大きく立ち塞がっている、準備室のドア。
そのドアノブを掴んだまま、しばらく時間が経過していた。
……なんて言おう。
どんな顔で?
先日の彼の言葉と表情が頭に浮かび、どうしても足が進まない。
怖さ。
それが第1にあって、情けなくも気持ちが足踏みする。
……いつものように、何もなかったかのように、笑ってもらえるだろうか。
それとも……やはり、冷たくあしらわれるのだろうか。
誰だって、前者がいいと思うに決まってる。
だけど、私は……彼にひどいことをしたから。
…………はぁ。
休み時間が少なくなっているのはわかってる。
だからこそ、早く彼に授業のことを聞いて教室に戻らなきゃいけないことも。
「…………」
ドアノブから手を離して大きく深呼吸をし、改めてノブを握る。
……どうか。
どうか、彼が笑顔を見せてくれますように。
ぎゅっと握ったノブを回しながらそんなことを思うと、自然に喉が鳴った。
「失礼します」
小さな声で入室を断ってから、中へ足を踏み入れる。
……いつも、こんなに息苦しかったかな。
いつもよりずっと居心地が悪くて、暗い部屋。
自分の気持ちひとつでこんなにも印象が変わるのかと、本当に驚く。
――……だけど。
驚いたのは、それだけじゃなかった。
「ホントですかー?」
「まぁね」
いつもの準備室らしからぬ、声。
それも普通の声じゃない。
……若い女性の、明るい声だ。
「祐恭先生、うまいですねー。なんか、困りますよ」
「そう言われてもなぁ……」
笑顔。
……久しぶりに、見たそれ。
ずっとずっと見たくて、私だけに向けてほしくて。
だけど、そう願っていたものは、私ではなくて目の前にいる女性に対してのものだった。
ここにいるはずがない、英語科の山田 泉先生。
ときどきお兄ちゃんと話しているのは見たことがあるけれど、こんなふうに話しているとは思わなかった。
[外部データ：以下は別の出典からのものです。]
/-! ## §3 First kind: central elements of `S(H)(K)` are involutions -/

/-- **`†` OF THE FIRST KIND ⟹ EVERY CENTRAL ELEMENT OF `S(A)(K)` IS AN INVOLUTION**, for every field `K ⊇ ℚ`: a central
`γ ∈ S(H)(K)` lies in `C₀ ⊗ K` (g54-#4 `mem_center_lefschetzGroupBaseChange_iff_mem_span_center`), where `†_K` is the identity (§2),
and `γ^{†_K} γ = 1` (Milne's definition of `S(A)(R)`, the tree's `mem_lefschetzGroupBaseChange_iff_adjointBaseChange_mul_self_eq_one`);
hence `γ² = 1` in `End_K(K ⊗ V)`. [cite: Milne1999LefschetzClasses, §1 p. 644 L16–L24, p. 645 L1–L6 and §2 p. 646 L10–L16]
[cite: Lange2023AbelianVarietiesComplex, §2.6.2 Lemma 2.6.4] -/
theorem Polarization.coe_mul_coe_eq_one_of_mem_center_lefschetzGroupBaseChange
    (hfix : ∀ z : H.endAlg, z ∈ Subalgebra.center ℚ H.endAlg → ψ.adjoint (z : Module.End ℚ V) = z)
    {γ : ψ.lefschetzGroupBaseChange K} (hγ : γ ∈ Subgroup.center (ψ.lefschetzGroupBaseChange K)) :
    ((γ : (K ⊗[ℚ] V) ≃ₗ[K] (K ⊗[ℚ] V)) : Module.End K (K ⊗[ℚ] V)) *
        ((γ : (K ⊗[ℚ] V) ≃ₗ[K] (K ⊗[ℚ] V)) : Module.End K (K ⊗[ℚ] V)) = 1 := by
  have hU := (((ψ.mem_lefschetzGroupBaseChange_iff_adjointBaseChange_mul_self_eq_one K _).1 γ.2)).2
  have hspan := (ψ.mem_center_lefschetzGroupBaseChange_iff_mem_span_center K γ).1 hγ
  have hfix' : ∀ z : Module.End ℚ V, z ∈ H.endAlg ⊓ Subalgebra.centralizer ℚ (H.endAlg : Set (Module.End ℚ V)) →
      ψ.adjoint z = z := fun z hz => by
    obtain ⟨hzE, hzC⟩ := Algebra.mem_inf.1 hz
    exact hfix ⟨z, hzE⟩ ((mem_center_endAlg_iff_coe_mem_centralizer_endAlg H ⟨z, hzE⟩).2 hzC)
  rw [ψ.adjointBaseChange_eq_self_of_mem_span_image_center K hfix' hspan] at hU
  exact hU

/-- The same in the group `S(H)(K)`: `γ² = 1`. [cite: Milne1999LefschetzClasses, §1 p. 644 L16–L24, p. 645 L1–L6 and §2 p. 646 L10–L16] -/
theorem Polarization.mul_self_eq_one_of_mem_center_lefschetzGroupBaseChange
    (hfix : ∀ z : H.endAlg, z ∈ Subalgebra.center ℚ H.endAlg → ψ.adjoint (z : Module.End ℚ V) = z)
    {γ : ψ.lefschetzGroupBaseChange K} (hγ : γ ∈ Subgroup.center (ψ.lefschetzGroupBaseChange K)) : γ * γ = 1 := by
  refine Subtype.ext (LinearEquiv.toLinearMap_injective ?_)
  rw [Subgroup.coe_mul, Subgroup.coe_one, LinearEquiv.coe_toLinearMap_mul, LinearEquiv.coe_toLinearMap_one]
  exact ψ.coe_mul_coe_eq_one_of_mem_center_lefschetzGroupBaseChange K hfix hγ

end HodgeStructure

end Literature.AlgebraicGeometry.Motives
……こんなふうに、お兄ちゃんが笑みを見せていたなんて。
「……あら?」
ぎゅっと教科書を抱いたままでいると、こちらに気付いた彼女が瞳を丸くしてから彼に向き直った。
「妹さん、いらっしゃったみたいなんで……。それじゃ、私はこれで」
「え? ……ああ。どうも」
どくん。
その、何気ないひとことが胸に突き刺さる。
軽く会釈をして出て行こうとする彼女のことも、椅子に座ったままこちらを見ているであろう彼のことも、見れない。
……苦しい。
足が震えそうになって、教科書を抱いた腕に一層力をこめる。
「……羽織?」
パタン、とドアが閉まったあとで、彼が私の名前を呼んだのが聞こえた。
……だけど、やっぱり顔が上がらない。
視線の先には、自分のつま先が映ったまま。
…………怖い。
今、顔を上げたら――……不機嫌そうな彼がいると思ったから。
さっき、一瞬だけ見えた彼。
山田先生が私を振り返って『妹』だと言ったときに、こちらを覗いた格好をした……彼の顔。
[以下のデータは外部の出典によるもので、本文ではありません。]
import Summits.BirchSwinnertonDyer.BirchSwinnertonDyer.Theorems.KolyvaginDepthDoorDepthTableKuriharaRow433a1
import Summits.BirchSwinnertonDyer.BirchSwinnertonDyer.Theorems.KolyvaginDepthDoorDepthTableRowKitPrint
import Summits.BirchSwinnertonDyer.Rank1Residual.Supersingular.CountPointsFast
import Summits.BirchSwinnertonDyer.Rank1Residual.Additive.X4ThreeKuriharaCertKernel
import Literature.NumberTheory.EllipticCurves.GlobalMinimalModelNumberFieldBaseChangeProofs
import Literature.NumberTheory.EllipticCurves.BSDSelmerPConverseSerreProofs
import HarnessLib

/-!
# Route `KolyvaginDepthDoor`, crux `KolyvaginDepthSupplyKN` (stmt-BirchSwinnertonDyer-22820) —
# DEPTH TABLE v28, ROW `433a1` @ `(7, d_K = −11)` — an ODD Heegner field for the prime-conductor curve `433a1`: the twist model
# `T₀ = [1, 0, 1, -3, -1333]` of `433a1^{(−11)}`, its kernel facts at `7` and at the Kolyvagin prime `113`, and the SOCKET of the row

Helper file of the lead prover of line `levelone` (kdd-p1 g33; `--supports stmt-BirchSwinnertonDyer-22820 --as helper`); it closes
nothing and BSD is NOT proved by it. WHY A NEW FIELD. The row of record of `433a1` uses `d_K = −8` (even conductor of the twist,
`2⁶ ∣ N_{T}`), whose twist side cannot be certified at prime level by the v27 kit (the tree's twist `L`-function identity
`LFunction_quadraticTwist_apply_of_emod_four_eq_one` wants `d ≡ 1 (mod 4)`). The crux is `∃ p ∃ K`: at the Heegner field
`K = ℚ(√−11)` of `433` (`(−11/433) = 1`, `heegner_neg11`; `7 ∤ 11`) the twist side IS reachable (sibling files `…MSymbolCert433a1Twist11`,
`…KuriharaRow433a1Neg11CertifiedT`). This file supplies, all in the kernel:
* §0 `minTwist11_isElliptic/_isGloballyMinimal/_intModel/_smul_eq` — `T₀ = [1, 0, 1, -3, -1333]`, `Δ(T₀) = −11⁶·433` (twelfth-power free),
  `(u,r,s,t) = (1, (-1 : ℚ), -((1 : ℚ) / 2), (0 : ℚ)) • T₀ = E.quadraticTwist (−11)`;
* `heegner_neg11` — every prime of `Δ(E) = −433` splits in `K` (`(−11/433) = 1`);
* §1 `minTwist11_card_7` (`#T̃₀(𝔽_7) = 5`), `minTwist11_nonAnomalous_7`, `minTwist11_kodairaNeron_7` (exponents `6, 1` of `Δ(T₀)`),
  `minTwist11_card_113` (`#T̃₀(𝔽_113) = 112`), `minTwist11_isCyclicKolyvaginLevel_7_113`;
* §2 `cruxBody_of_kuriharaClaims_7_neg11` — THE SOCKET (v17 generic `cruxBody_of_kuriharaClaims_spade`): the clause of the crux at
  `W = 433a1` VERBATIM for every `K` with `d_K = −11`, from Kim Thm. 1.11 / modularity / Mazur Cor. 4.1 / W. Zhang L8.4 (1)+9.1 BY NAME,
  the E-side Kurihara claim at `(7, 3277)` (`hδE`; a kernel THEOREM since v27: `C433a1.kuriharaClaim_7_3277`) and the twist-side claim
  at `(7, 113)` (`hδT`, discharged in `…KuriharaRow433a1Neg11CertifiedT`).
CONDITIONAL on the named facts and the two claims; per curve; nothing class-wide; BSD is NOT proved by any of this.

References: [Kim2022StructureSelmer] Thm. 1.11, §1.2.2; [WZhang2014] Lemma 8.4 (1), Thm. 9.1; [GrossLMS1991] §1; [Mazur1978] Cor. 4.1;
[Serre1972] §4.2 Thm. 2; [SilvermanAEC2009] VII.1 Rem. 1.1, VII.5.1, VIII.8, X.5 Cor. 5.4; [CremonaAlgorithms1997] Table 1 (433a1).
-/

set_option linter.dupNamespace false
それが、目に焼きついたまま、瞳を閉じても離れてくれなかった。
『……なんだ、お前か』
それまで笑顔だった彼が見せた、あの表情。
途端に、ふっと消えてなくなった笑顔。
……怖い。
彼が求めてるのが、私じゃないと言われてるみたいで。
まるで、私なんか……。
私なんか、いらないって言われてるみたいで。
「羽織? どうした?」
「ッ! やっ……!!」
ぐいっと手を取られた途端、手を振り払うようにした自分。
「……あ……」
違う。
違うの。
……だから。
そんな顔……しないで。
驚いたように……だけど、怪訝そうに眉を寄せる彼。
そんな彼とは対照的に、鼓動が早くなったままの自分。
「……ご……ごめんなさ……」
とんでもないことをした。
それは、わかってる。
だけど……反射的に、身体が動いた。
自分よりも先に、『いらない』と言われるのが恐くて。
「っ……!」
何かを言いかけるように動いた彼の唇が目に入った途端、きびすを返していた。
逃げるようにドアに向かって、そのまま廊下へ身体を滑らせる。
ドアを開けたままで。
止めようとする彼の声を受けたままで。
……私は、ただただその場から逃げ出していた。
彼が、もう私を必要としていないとわかったから。
……ううん。
もしかしたら……彼は初めから、私を必要となんてしていなかったのかもしれない。
ただ、私が彼を必要としていただけで。
むしろ、私は……。
私は、彼にとって『いらない』人間だったんだ。
……そうだよね。
私は、彼にとって……ただの妹でしかないんだから。
「……っ……も……やだ……」
このとき初めて、不謹慎にも彼の妹であることを不幸だと思った。